Garoua Boulaï : La difficile implémentation des services sociaux de base

jeudi, 18 février 2021 15:12 Nicole Ricci Minyem

L’eau courante, l’énergie électrique et les infrastructures routières font cruellement défaut à cette ville qui est l’une des vitrines du Cameroun, et, pour les trente mille habitants, vivre dans cette commune est un défi permanent.

 

S’approvisionner en eau potable, véritable concours de patience

Les habitants de cette Commune, sont obligés au quotidien de parcourir de longues distances, s’ils veulent obtenir le précieux sésame.

En plus, ils sont tenus de mettre par exemple 50 Frs dans leur poche, pour recueillir 20 litres d’eau, ou à défaut, se mettre en rang, au milieu d’une longue file d’attente, devant un point d’eau qui malheureusement, tombe presque toujours en panne.   

Une situation qui, de l’avis du maire Adamou Abdon a trouvé un début de solution avec des apports de certains partenaires. Néanmoins, les défis sont encore nombreux à relever : « De nombreuses Ong et, même l’Etat à travers le ministère de l’Eau et de l’Energie s’évertuent à donner chaque année, trente, voire quarante forages pour notre commune. Aujourd'hui, nous avons des forages photo voltaïques sur lesquels nous installons les plaques solaires, permettant ainsi à l’eau de couler à travers un robinet. Cependant, au regard de la forte demande, le nombre est toujours insuffisant et, grâce au budget de cette année, nous comptons construire 40 autres forages… ».  

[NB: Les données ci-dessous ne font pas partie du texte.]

/-- **B3 (2.12) p. 426 [PDF 16] for the model instance `A = B̃ = 0`, `Ω = □`, counting normalisation**: there are `δ₁ > 0`,
`C > 0` (depending on `d`, `L`, the window only) with `|Σ_{b′⊂Γ^{(j+1)}_{x_{j+1},x}} δ_{ν(b′)μ(b)}G_{(j)}(z(b′),x_b)| ≤
C·L^{−jd}·(L^jη)²·e^{−δ₁|x−x_b|_∞/L^j}` for every `k ≥ 1`, `j < k`, window point, box, fine site `x` and bond `b = (x_b, μ)` — one
factor `L^j = b_j` MORE than the pointwise bound (2.10) (`B3Ineq210ZeroBox.abs_piece_le`), from the `≤ (d+1)(L^{j+1} − 1)` bonds of
the contour (`card_contourN_le`), all within `L^{j+1}` of `x` (`supNorm_sub_contourN_le`); after the normalisation `η^{−(d+1)}·η`
this is the printed `O(1)(L^jη)^{−d+3}` (*"For each such expression we have an additional factor L^jη on the right side"*).
[cite: Balaban1983Higgs3, (2.12) p.426] -/
theorem abs_gsum_le (d ℓ : ℕ) (hℓ : 1 ≤ ℓ) (amin aplus m2plus : ℝ) (ha : 0 < amin) :
    ∃ δ₁ C : ℝ, 0 < δ₁ ∧ 0 < C ∧ ∀ (k : ℕ), 1 ≤ k → ∀ (j : ℕ), j < k → ∀ (a m2 : ℝ), amin ≤ a → a ≤ aplus →
      0 ≤ m2 → m2 ≤ m2plus → ∀ (M : Fin (d + 1) → ℕ), (∀ i, 1 ≤ M i) →
        ∀ (x : ↥(boxDom (Nf ℓ k M))) (b : ↥(boxDom (Nf ℓ k M)) × Fin (d + 1)),
          |gsum ℓ k M j a m2 x b| ≤ C * ((((bj ℓ j : ℕ) : ℝ) ^ d)⁻¹ * (sc ℓ k j ^ 2)⁻¹)
            * Real.exp (-(δ₁ * supNorm (x.1 - b.1.1) / ((bj ℓ j : ℕ) : ℝ))) := by
  obtain ⟨δv, Cv, hδv, hCv, hV⟩ := abs_piece_le d ℓ hℓ amin aplus m2plus ha
  have hL : (0 : ℝ) < (ℓ : ℝ) + 1 := by positivity
  refine ⟨δv, ((d : ℝ) + 1) * ((ℓ : ℝ) + 1) * Cv * Real.exp (δv * ((ℓ : ℝ) + 1)), hδv, by positivity, ?_⟩
  intro k hk j hjk a m2 h1 h2 h3 h4 M hM x b
  have hb1 : 1 ≤ bj ℓ j := bj_pos ℓ j
  have hbR : (0 : ℝ) < ((bj ℓ j : ℕ) : ℝ) := by positivity
  have hbD : (0 : ℝ) < ((bj ℓ j : ℕ) : ℝ) ^ (d + 1) := by positivity
  have hsi : 0 < (sc ℓ k j ^ 2)⁻¹ := inv_pos.2 (pow_pos (sc_pos ℓ k j) 2)
  set n : ℝ := supNorm (x.1 - b.1.1) with hn
  have hn0 : 0 ≤ n := supNorm_nonneg _
  -- the per-bond bound
  set Bnd : ℝ := Cv * ((((bj ℓ j : ℕ) : ℝ) ^ (d + 1))⁻¹ * (sc ℓ k j ^ 2)⁻¹)
      * (Real.exp (δv * ((ℓ : ℝ) + 1)) * Real.exp (-(δv * n / ((bj ℓ j : ℕ) : ℝ)))) with hBnd
  have hBnd0 : 0 ≤ Bnd := by positivity
  have hterm : ∀ b' ∈ contourN ℓ (j + 1) x.1, |vecPiece ℓ k M j a m2 b' b| ≤ Bnd := by
    intro b' hb'
    unfold vecPiece pieceAt
    have hz : b'.1 ∈ boxDom (Nf ℓ k M) := contourN_mem_boxDom x.2 hb'
    split_ifs with hνμ
    · have hv := hV k hk j hjk a m2 h1 h2 h3 h4 M hM ⟨b'.1, hz⟩ b.1
      have hnear : supNorm (x.1 - b'.1) ≤ ((bj ℓ (j + 1) : ℕ) : ℝ) := supNorm_sub_contourN_le hb'
      have htri : n ≤ supNorm (x.1 - b'.1) + supNorm (b'.1 - b.1.1) := supNorm_sub_le_sub_add_sub x.1 b'.1 b.1.1
      have hexp : Real.exp (-(δv * supNorm (b'.1 - b.1.1) / ((bj ℓ j : ℕ) : ℝ)))
          ≤ Real.exp (δv * ((ℓ : ℝ) + 1)) * Real.exp (-(δv * n / ((bj ℓ j : ℕ) : ℝ))) := by
        rw [← Real.exp_add]
        apply Real.exp_le_exp.2
        rw [bj_succ] at hnear
        have e1 : δv * n / ((bj ℓ j : ℕ) : ℝ) ≤ δv * (((ℓ : ℝ) + 1) * ((bj ℓ j : ℕ) : ℝ) + supNorm (b'.1 - b.1.1))
            / ((bj ℓ j : ℕ) : ℝ) :=
          div_le_div_of_nonneg_right (mul_le_mul_of_nonneg_left (by linarith) hδv.le) hbR.le
        have e2 : δv * (((ℓ : ℝ) + 1) * ((bj ℓ j : ℕ) : ℝ) + supNorm (b'.1 - b.1.1)) / ((bj ℓ j : ℕ) : ℝ)
            = δv * ((ℓ : ℝ) + 1) + δv * supNorm (b'.1 - b.1.1) / ((bj ℓ j : ℕ) : ℝ) := by
          field_simp
        linarith
      calc |piece ℓ k M j a m2 ⟨b'.1, hz⟩ b.1|
          ≤ Cv * ((((bj ℓ j : ℕ) : ℝ) ^ (d + 1))⁻¹ * (sc ℓ k j ^ 2)⁻¹)
              * Real.exp (-(δv * supNorm (b'.1 - b.1.1) / ((bj ℓ j : ℕ) : ℝ))) := hv
        _ ≤ Bnd := mul_le_mul_of_nonneg_left hexp (by positivity)
    · rw [abs_zero]; exact hBnd0
  -- summing over the contour
  have hcard := card_contourN_le_real (ℓ := ℓ) (j + 1) x.1
  have hsum : |gsum ℓ k M j a m2 x b| ≤ ((d : ℝ) + 1) * ((bj ℓ (j + 1) : ℕ) : ℝ) * Bnd := by
    unfold gsum
    calc |∑ b' ∈ contourN ℓ (j + 1) x.1, vecPiece ℓ k M j a m2 b' b|
        ≤ ∑ b' ∈ contourN ℓ (j + 1) x.1, |vecPiece ℓ k M j a m2 b' b| := Finset.abs_sum_le_sum_abs _ _
      _ ≤ (contourN ℓ (j + 1) x.1).card • Bnd := Finset.sum_le_card_nsmul _ _ _ hterm
      _ = ((contourN ℓ (j + 1) x.1).card : ℝ) * Bnd := by rw [nsmul_eq_mul]
      _ ≤ ((d : ℝ) + 1) * ((bj ℓ (j + 1) : ℕ) : ℝ) * Bnd := mul_le_mul_of_nonneg_right hcard hBnd0
  refine hsum.trans (le_of_eq ?_)
  rw [hBnd, bj_succ, pow_succ]
  field_simp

Les coupures permanentes d’énergie électrique : Un autre drame que vivent les populations de Garoua Boulaï

Résignées, les populations semblent avoir intégré dans leur esprit qu’il est tout à fait normal de vivre dans l’obscurité. Elles ont été amenées à trouver des solutions palliatives, afin d’exercer leur métier. C'est le cas des commerçants et autres entrepreneurs qui, ne pouvant s’offrir un groupe électrogène, ont choisi l’utilisation des plaques solaires. 

« Nous sommes obligés de faire avec les moyens de bord ; mes plaques solaires sont dehors et c’est grâce à elle que je réussis à coiffer mes clients, comme il n'y a pas de lumière », déplore Amadou, coiffeur.

Au niveau de la mairie, l’on s’est doté d’une centrale thermique bien qu’il se pose d’autres problèmes

« Nous sommes alimentés par une centrale thermique et, nos groupes sont vétustes. Eneo, il y a peu de temps, nous a apporté un grand groupe neuf, nous pensons que cela pourra faire l’affaire, parce que nous sommes dans une zone d’insécurité, il faut absolument qu’il y ait de l’éclairage dans la nuit », explique Adamou Abdon, Maire de la Commune de Garoua Boulaï.

Toutefois, « Cette centrale Thermique a besoin de carburant pour fonctionner et, si nous le laissons allumer 24h/ 24, nous ne sommes pas en mesure d’assurer les charges du carburant », poursuit le magistrat municipal.  

 

Autre problème : Le manque d’infrastructures routières

Même si la ville est traversée par la nationale qui conduit vers le Grand Nord et vers la république Centrafricaine, Garoua Boulaï ne dispose pas d’un seul kilomètre de route digne de ce nom.

Pendant la saison sèche, ce sont des tonnes de poussière qui envahissent. Les habitants en inhalent des tonnes au quotidien, en marchant sur des ruelles cabossées, tandis qu’en saison de pluie, ils doivent affronter des bourbiers géants.

Selon des informations parvenues à notre niveau, le budget de la commune n’est pas assez conséquent, à cause notamment de la fermeture de la frontière entre le Cameroun et la Rca ; ce qui ne permet pas à la mairie de bitumer les différentes « routes » en dehors de l’entretien courant.

Le maire Adamou Abdon décrit : « Le réseau routier est construit en terre. Cependant, nous nous évertuons à le reprofiler chaque année, parce qu’en réalité, nous n’avons pas assez de ressources locales qui puissent nous permettre de financer nos projets.

Il n’y a donc que l’Etat qui soit capable de faire quelque chose, afin de gravillonner la voirie urbaine. Vous savez, Garoua Boulaî est presque la deuxième ville de l’Est et, nous invitons encore l’Etat à faire davantage parce que ville frontalière, elle est le miroir de notre pays ».

L'on espère que des dispositions seront prises, grâce notamment à l’implémentation concrète de la Décentralisation, qui promeut, selon ses textes, le bien être des populations à travers des mécanismes bien définis.